Records provided —

import Literature.NumberTheory.Automorphic.RamakrishnanMultiplicityOneSL2Leaves
import HarnessLib

/-!
# Ramakrishnan 2000, Theorem 4.1.2 (multiplicity one for `SL(2)`, `GL(2)` form), assembled from its leaves

Topic `NumberTheory/Automorphic`; namespace `Literature.NumberTheory.Automorphic`. A one-theorem
bookkeeping file (fact decomposition, librarian 2026-08-16) for the named fact
`Literature.NumberTheory.Automorphic.Ramakrishnan2000_multiplicityOneSL2`
(`RamakrishnanTensorProductGL2.lean`; D. Ramakrishnan, *Modularity of the Rankin–Selberg `L`-series,
and multiplicity one for `SL(2)`*, Ann. of Math. (2) 152 (2000), 45–111, **Thm. 4.1.2**: cuspidal
`π, π'` on `GL(2)/F` with `Ad(π_v) ≃ Ad(π'_v)` a.e. differ by an idele class character).

The printed proof (§4.1, pp. 37–39) has been formalised in the tree modulo named facts
(`RamakrishnanTensorProductGL2Proofs`, `…MultiplicityOneLemma414`, `…MultiplicityOneDihedral`,
`…MultiplicityOneSL2Reductions`, `…MultiplicityOneSL2Leaves`). Its final form
`Ramakrishnan2000_multiplicityOneSL2.of_L2_leaves` (`RamakrishnanMultiplicityOneSL2Leaves.lean`)
derives the fact from the following existing named facts of the tree, everything else on the
printed path (Jacquet–Shalika (2.1), the Borel–Jacquet dictionary and unitary normalisation,
central characters, class field theory for quadratic characters, Hilbert 90, uniqueness of Satake
parameters) being theorems:

1. `Ramakrishnan2000_boxTimes_cuspidal` — Theorem M, cuspidal case (Existence of `π ⊠ π'` on
   `GL(4)` and the "if" half of the cuspidality criterion; op. cit. §3) — the source of `χ` in the
   non-dihedral case (p. 39);
2. `GelbartJacquet_adjoint_lift` — Gelbart–Jacquet (1978), (9.3): `Ad(π)` cuspidal on `GL(3)` for
   non-dihedral `π` (Lemma 4.1.4);
3. `ArthurClozel1989_inducedLift_of_twist_eq 2 F E` — Arthur–Clozel, Ch. 3, Thm. 4.2 (b): a
   cuspidal `P` on `GL(2)/F` with `P ⊗ η_{E/F} = P` is induced from `E` (the both-dihedral case,
   p. 38);
4. `multiplicity_one_gl` — multiplicity one on `L²_cusp(GL_n)` (Shalika 1974);
5.–8. Jacquet–Shalika (2.2)–(2.3) in `L²_cusp` (Arthur–Clozel, Ch. 3, (2.2)–(2.3)):
   `JacquetShalika1981_partialPairL_at_one_of_ne_conj`, `…_boundary_of_ne_one`,
   `…_at_one_of_rank_ne`, `…_pole_of_eq_conj`;
9. `heckeLFunction_hasEntireContinuation_of_not_isNormTwist` — Tate's thesis (Cassels–Fröhlich
   Ch. XV, Thm. 4.4.1): the dichotomy lemma of the dihedral case.

This file records that edge under the decomposition name
`Ramakrishnan2000_multiplicityOneSL2_holds_of`, whose hypotheses are exactly these nine children
(parametrised facts enter through their universal closures, as in `…of_L2_leaves`). No
definition, no new named fact, nothing restated. (The variant over the Mœglin–Waldspurger
continuation facts is `Ramakrishnan2000_multiplicityOneSL2.of_MW_leaves`, ibid.)

## References

* D. Ramakrishnan, Ann. of Math. (2) 152 (2000), 45–111, §4.1, Thm. 4.1.2 and its proof
  (pp. 37–39), Lemma 4.1.4; Theorem M (§3). [Ramakrishnan2000]
* J. Arthur, L. Clozel, *Simple algebras, base change, and the advanced theory of the trace
  formula*, Ann. of Math. Stud. 120 (1989), Ch. 3 §2 (2.1)–(2.3), Thm. 4.2 (b). [ArthurClozelAMS120]
* J. Tate, in Cassels–Fröhlich, *Algebraic Number Theory* (1967), Ch. XV, Thm. 4.4.1. [TateThesis1967]
-/

noncomputable section

open scoped Topology NNReal
open NumberField IsDedekindDomain MeasureTheory Filter Complex Set
open Literature.NumberTheory.GaloisRepresentations

namespace Literature.NumberTheory.Automorphic

open AdelicGroupData

/-- **`Ramakrishnan2000_multiplicityOneSL2` from its nine children** (Ramakrishnan 2000,
Thm. 4.1.2, printed proof §4.1 pp. 37–39): Theorem M in its cuspidal case
(`Ramakrishnan2000_boxTimes_cuspidal`), Gelbart–Jacquet (`GelbartJacquet_adjoint_lift`),
Arthur–Clozel Thm. 4.2 (b) on `GL(2)` (`ArthurClozel1989_inducedLift_of_twist_eq 2`), multiplicity
one on `L²_cusp` (`multiplicity_one_gl`), the four `L²` forms of Jacquet–Shalika (2.2)–(2.3)
(`JacquetShalika1981_partialPairL_at_one_of_ne_conj`, `…_boundary_of_ne_one`,
`…_at_one_of_rank_ne`, `…_pole_of_eq_conj`) and Tate's continuation of Hecke `L`-functions
(`heckeLFunction_hasEntireContinuation_of_not_isNormTwist`) imply the fact — the tree's
`Ramakrishnan2000_multiplicityOneSL2.of_L2_leaves`.
[cite: Ramakrishnan2000, Theorem 4.1.2 and §4.1 (proof), Lemma 4.1.4] -/
theorem Ramakrishnan2000_multiplicityOneSL2_holds_of
    (hB : Ramakrishnan2000_boxTimes_cuspidal)
    (hGJ : GelbartJacquet_adjoint_lift)
    (hAC : ∀ (F E : Type) [Field F] [NumberField F] [Field E] [NumberField E] [Algebra F E]
      [FiniteDimensional F E], ArthurClozel1989_inducedLift_of_twist_eq 2 F E)
    (hm1 : ∀ (n : ℕ) (K : Type) [Field K] [NumberField K] (μ : Measure (gl n K).automorphicQuotient)
      [(gl n K).IsAutomorphicMeasure μ], multiplicity_one_gl n K μ)
    (h22 : ∀ {n : ℕ} {K : Type} [Field K] [NumberField K] {μ : Measure (gl n K).automorphicQuotient}
      [(gl n K).IsAutomorphicMeasure μ],
      JacquetShalika1981_partialPairL_at_one_of_ne_conj (n := n) (K := K) (μ := μ))
    (h22' : ∀ {n m : ℕ} {K : Type} [Field K] [NumberField K]
      {μ : Measure (gl n K).automorphicQuotient} [(gl n K).IsAutomorphicMeasure μ]
      {μ' : Measure (gl m K).automorphicQuotient} [(gl m K).IsAutomorphicMeasure μ'],
      JacquetShalika1981_partialPairL_boundary_of_ne_one (n := n) (m := m) (K := K) (μ := μ)
        (μ' := μ'))
    (hrk : ∀ {n m : ℕ} {K : Type} [Field K] [NumberField K]
      {μ : Measure (gl n K).automorphicQuotient} [(gl n K).IsAutomorphicMeasure μ]
      {μ' : Measure (gl m K).automorphicQuotient} [(gl m K).IsAutomorphicMeasure μ'],
      JacquetShalika1981_partialPairL_at_one_of_rank_ne (n := n) (m := m) (K := K) (μ := μ)
        (μ' := μ'))
    (h23 : ∀ {n : ℕ} {K : Type} [Field K] [NumberField K] {μ : Measure (gl n K).automorphicQuotient}
      [(gl n K).IsAutomorphicMeasure μ],
      JacquetShalika1981_partialPairL_pole_of_eq_conj (n := n) (K := K) (μ := μ))
    (hT : ∀ (E : Type) [Field E] [NumberField E] (χ : HeckeCharacter E),
      heckeLFunction_hasEntireContinuation_of_not_isNormTwist χ) :
    Ramakrishnan2000_multiplicityOneSL2 :=
  Ramakrishnan2000_multiplicityOneSL2.of_L2_leaves hB hGJ hAC hm1 h22 h22' hrk h23 hT

end Literature.NumberTheory.Automorphic

end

What to do — With no line omitted, copy all the data exactly.

Result for this exercise —
import Literature.NumberTheory.Automorphic.RamakrishnanMultiplicityOneSL2Leaves
import HarnessLib

/-!
# Ramakrishnan 2000, Theorem 4.1.2 (multiplicity one for `SL(2)`, `GL(2)` form), assembled from its leaves

Topic `NumberTheory/Automorphic`; namespace `Literature.NumberTheory.Automorphic`. A one-theorem
bookkeeping file (fact decomposition, librarian 2026-08-16) for the named fact
`Literature.NumberTheory.Automorphic.Ramakrishnan2000_multiplicityOneSL2`
(`RamakrishnanTensorProductGL2.lean`; D. Ramakrishnan, *Modularity of the Rankin–Selberg `L`-series,
and multiplicity one for `SL(2)`*, Ann. of Math. (2) 152 (2000), 45–111, **Thm. 4.1.2**: cuspidal
`π, π'` on `GL(2)/F` with `Ad(π_v) ≃ Ad(π'_v)` a.e. differ by an idele class character).

The printed proof (§4.1, pp. 37–39) has been formalised in the tree modulo named facts
(`RamakrishnanTensorProductGL2Proofs`, `…MultiplicityOneLemma414`, `…MultiplicityOneDihedral`,
`…MultiplicityOneSL2Reductions`, `…MultiplicityOneSL2Leaves`). Its final form
`Ramakrishnan2000_multiplicityOneSL2.of_L2_leaves` (`RamakrishnanMultiplicityOneSL2Leaves.lean`)
derives the fact from the following existing named facts of the tree, everything else on the
printed path (Jacquet–Shalika (2.1), the Borel–Jacquet dictionary and unitary normalisation,
central characters, class field theory for quadratic characters, Hilbert 90, uniqueness of Satake
parameters) being theorems:

1. `Ramakrishnan2000_boxTimes_cuspidal` — Theorem M, cuspidal case (Existence of `π ⊠ π'` on
   `GL(4)` and the "if" half of the cuspidality criterion; op. cit. §3) — the source of `χ` in the
   non-dihedral case (p. 39);
2. `GelbartJacquet_adjoint_lift` — Gelbart–Jacquet (1978), (9.3): `Ad(π)` cuspidal on `GL(3)` for
   non-dihedral `π` (Lemma 4.1.4);
3. `ArthurClozel1989_inducedLift_of_twist_eq 2 F E` — Arthur–Clozel, Ch. 3, Thm. 4.2 (b): a
   cuspidal `P` on `GL(2)/F` with `P ⊗ η_{E/F} = P` is induced from `E` (the both-dihedral case,
   p. 38);
4. `multiplicity_one_gl` — multiplicity one on `L²_cusp(GL_n)` (Shalika 1974);
5.–8. Jacquet–Shalika (2.2)–(2.3) in `L²_cusp` (Arthur–Clozel, Ch. 3, (2.2)–(2.3)):
   `JacquetShalika1981_partialPairL_at_one_of_ne_conj`, `…_boundary_of_ne_one`,
   `…_at_one_of_rank_ne`, `…_pole_of_eq_conj`;
9. `heckeLFunction_hasEntireContinuation_of_not_isNormTwist` — Tate's thesis (Cassels–Fröhlich
   Ch. XV, Thm. 4.4.1): the dichotomy lemma of the dihedral case.

This file records that edge under the decomposition name
`Ramakrishnan2000_multiplicityOneSL2_holds_of`, whose hypotheses are exactly these nine children
(parametrised facts enter through their universal closures, as in `…of_L2_leaves`). No
definition, no new named fact, nothing restated. (The variant over the Mœglin–Waldspurger
continuation facts is `Ramakrishnan2000_multiplicityOneSL2.of_MW_leaves`, ibid.)

## References

* D. Ramakrishnan, Ann. of Math. (2) 152 (2000), 45–111, §4.1, Thm. 4.1.2 and its proof
  (pp. 37–39), Lemma 4.1.4; Theorem M (§3). [Ramakrishnan2000]
* J. Arthur, L. Clozel, *Simple algebras, base change, and the advanced theory of the trace
  formula*, Ann. of Math. Stud. 120 (1989), Ch. 3 §2 (2.1)–(2.3), Thm. 4.2 (b). [ArthurClozelAMS120]
* J. Tate, in Cassels–Fröhlich, *Algebraic Number Theory* (1967), Ch. XV, Thm. 4.4.1. [TateThesis1967]
-/

noncomputable section

open scoped Topology NNReal
open NumberField IsDedekindDomain MeasureTheory Filter Complex Set
open Literature.NumberTheory.GaloisRepresentations

namespace Literature.NumberTheory.Automorphic

open AdelicGroupData

/-- **`Ramakrishnan2000_multiplicityOneSL2` from its nine children** (Ramakrishnan 2000,
Thm. 4.1.2, printed proof §4.1 pp. 37–39): Theorem M in its cuspidal case
(`Ramakrishnan2000_boxTimes_cuspidal`), Gelbart–Jacquet (`GelbartJacquet_adjoint_lift`),
Arthur–Clozel Thm. 4.2 (b) on `GL(2)` (`ArthurClozel1989_inducedLift_of_twist_eq 2`), multiplicity
one on `L²_cusp` (`multiplicity_one_gl`), the four `L²` forms of Jacquet–Shalika (2.2)–(2.3)
(`JacquetShalika1981_partialPairL_at_one_of_ne_conj`, `…_boundary_of_ne_one`,
`…_at_one_of_rank_ne`, `…_pole_of_eq_conj`) and Tate's continuation of Hecke `L`-functions
(`heckeLFunction_hasEntireContinuation_of_not_isNormTwist`) imply the fact — the tree's
`Ramakrishnan2000_multiplicityOneSL2.of_L2_leaves`.
[cite: Ramakrishnan2000, Theorem 4.1.2 and §4.1 (proof), Lemma 4.1.4] -/
theorem Ramakrishnan2000_multiplicityOneSL2_holds_of
    (hB : Ramakrishnan2000_boxTimes_cuspidal)
    (hGJ : GelbartJacquet_adjoint_lift)
    (hAC : ∀ (F E : Type) [Field F] [NumberField F] [Field E] [NumberField E] [Algebra F E]
      [FiniteDimensional F E], ArthurClozel1989_inducedLift_of_twist_eq 2 F E)
    (hm1 : ∀ (n : ℕ) (K : Type) [Field K] [NumberField K] (μ : Measure (gl n K).automorphicQuotient)
      [(gl n K).IsAutomorphicMeasure μ], multiplicity_one_gl n K μ)
    (h22 : ∀ {n : ℕ} {K : Type} [Field K] [NumberField K] {μ : Measure (gl n K).automorphicQuotient}
      [(gl n K).IsAutomorphicMeasure μ],
      JacquetShalika1981_partialPairL_at_one_of_ne_conj (n := n) (K := K) (μ := μ))
    (h22' : ∀ {n m : ℕ} {K : Type} [Field K] [NumberField K]
      {μ : Measure (gl n K).automorphicQuotient} [(gl n K).IsAutomorphicMeasure μ]
      {μ' : Measure (gl m K).automorphicQuotient} [(gl m K).IsAutomorphicMeasure μ'],
      JacquetShalika1981_partialPairL_boundary_of_ne_one (n := n) (m := m) (K := K) (μ := μ)
        (μ' := μ'))
    (hrk : ∀ {n m : ℕ} {K : Type} [Field K] [NumberField K]
      {μ : Measure (gl n K).automorphicQuotient} [(gl n K).IsAutomorphicMeasure μ]
      {μ' : Measure (gl m K).automorphicQuotient} [(gl m K).IsAutomorphicMeasure μ'],
      JacquetShalika1981_partialPairL_at_one_of_rank_ne (n := n) (m := m) (K := K) (μ := μ)
        (μ' := μ'))
    (h23 : ∀ {n : ℕ} {K : Type} [Field K] [NumberField K] {μ : Measure (gl n K).automorphicQuotient}
      [(gl n K).IsAutomorphicMeasure μ],
      JacquetShalika1981_partialPairL_pole_of_eq_conj (n := n) (K := K) (μ := μ))
    (hT : ∀ (E : Type) [Field E] [NumberField E] (χ : HeckeCharacter E),
      heckeLFunction_hasEntireContinuation_of_not_isNormTwist χ) :
    Ramakrishnan2000_multiplicityOneSL2 :=
  Ramakrishnan2000_multiplicityOneSL2.of_L2_leaves hB hGJ hAC hm1 h22 h22' hrk h23 hT

end Literature.NumberTheory.Automorphic

end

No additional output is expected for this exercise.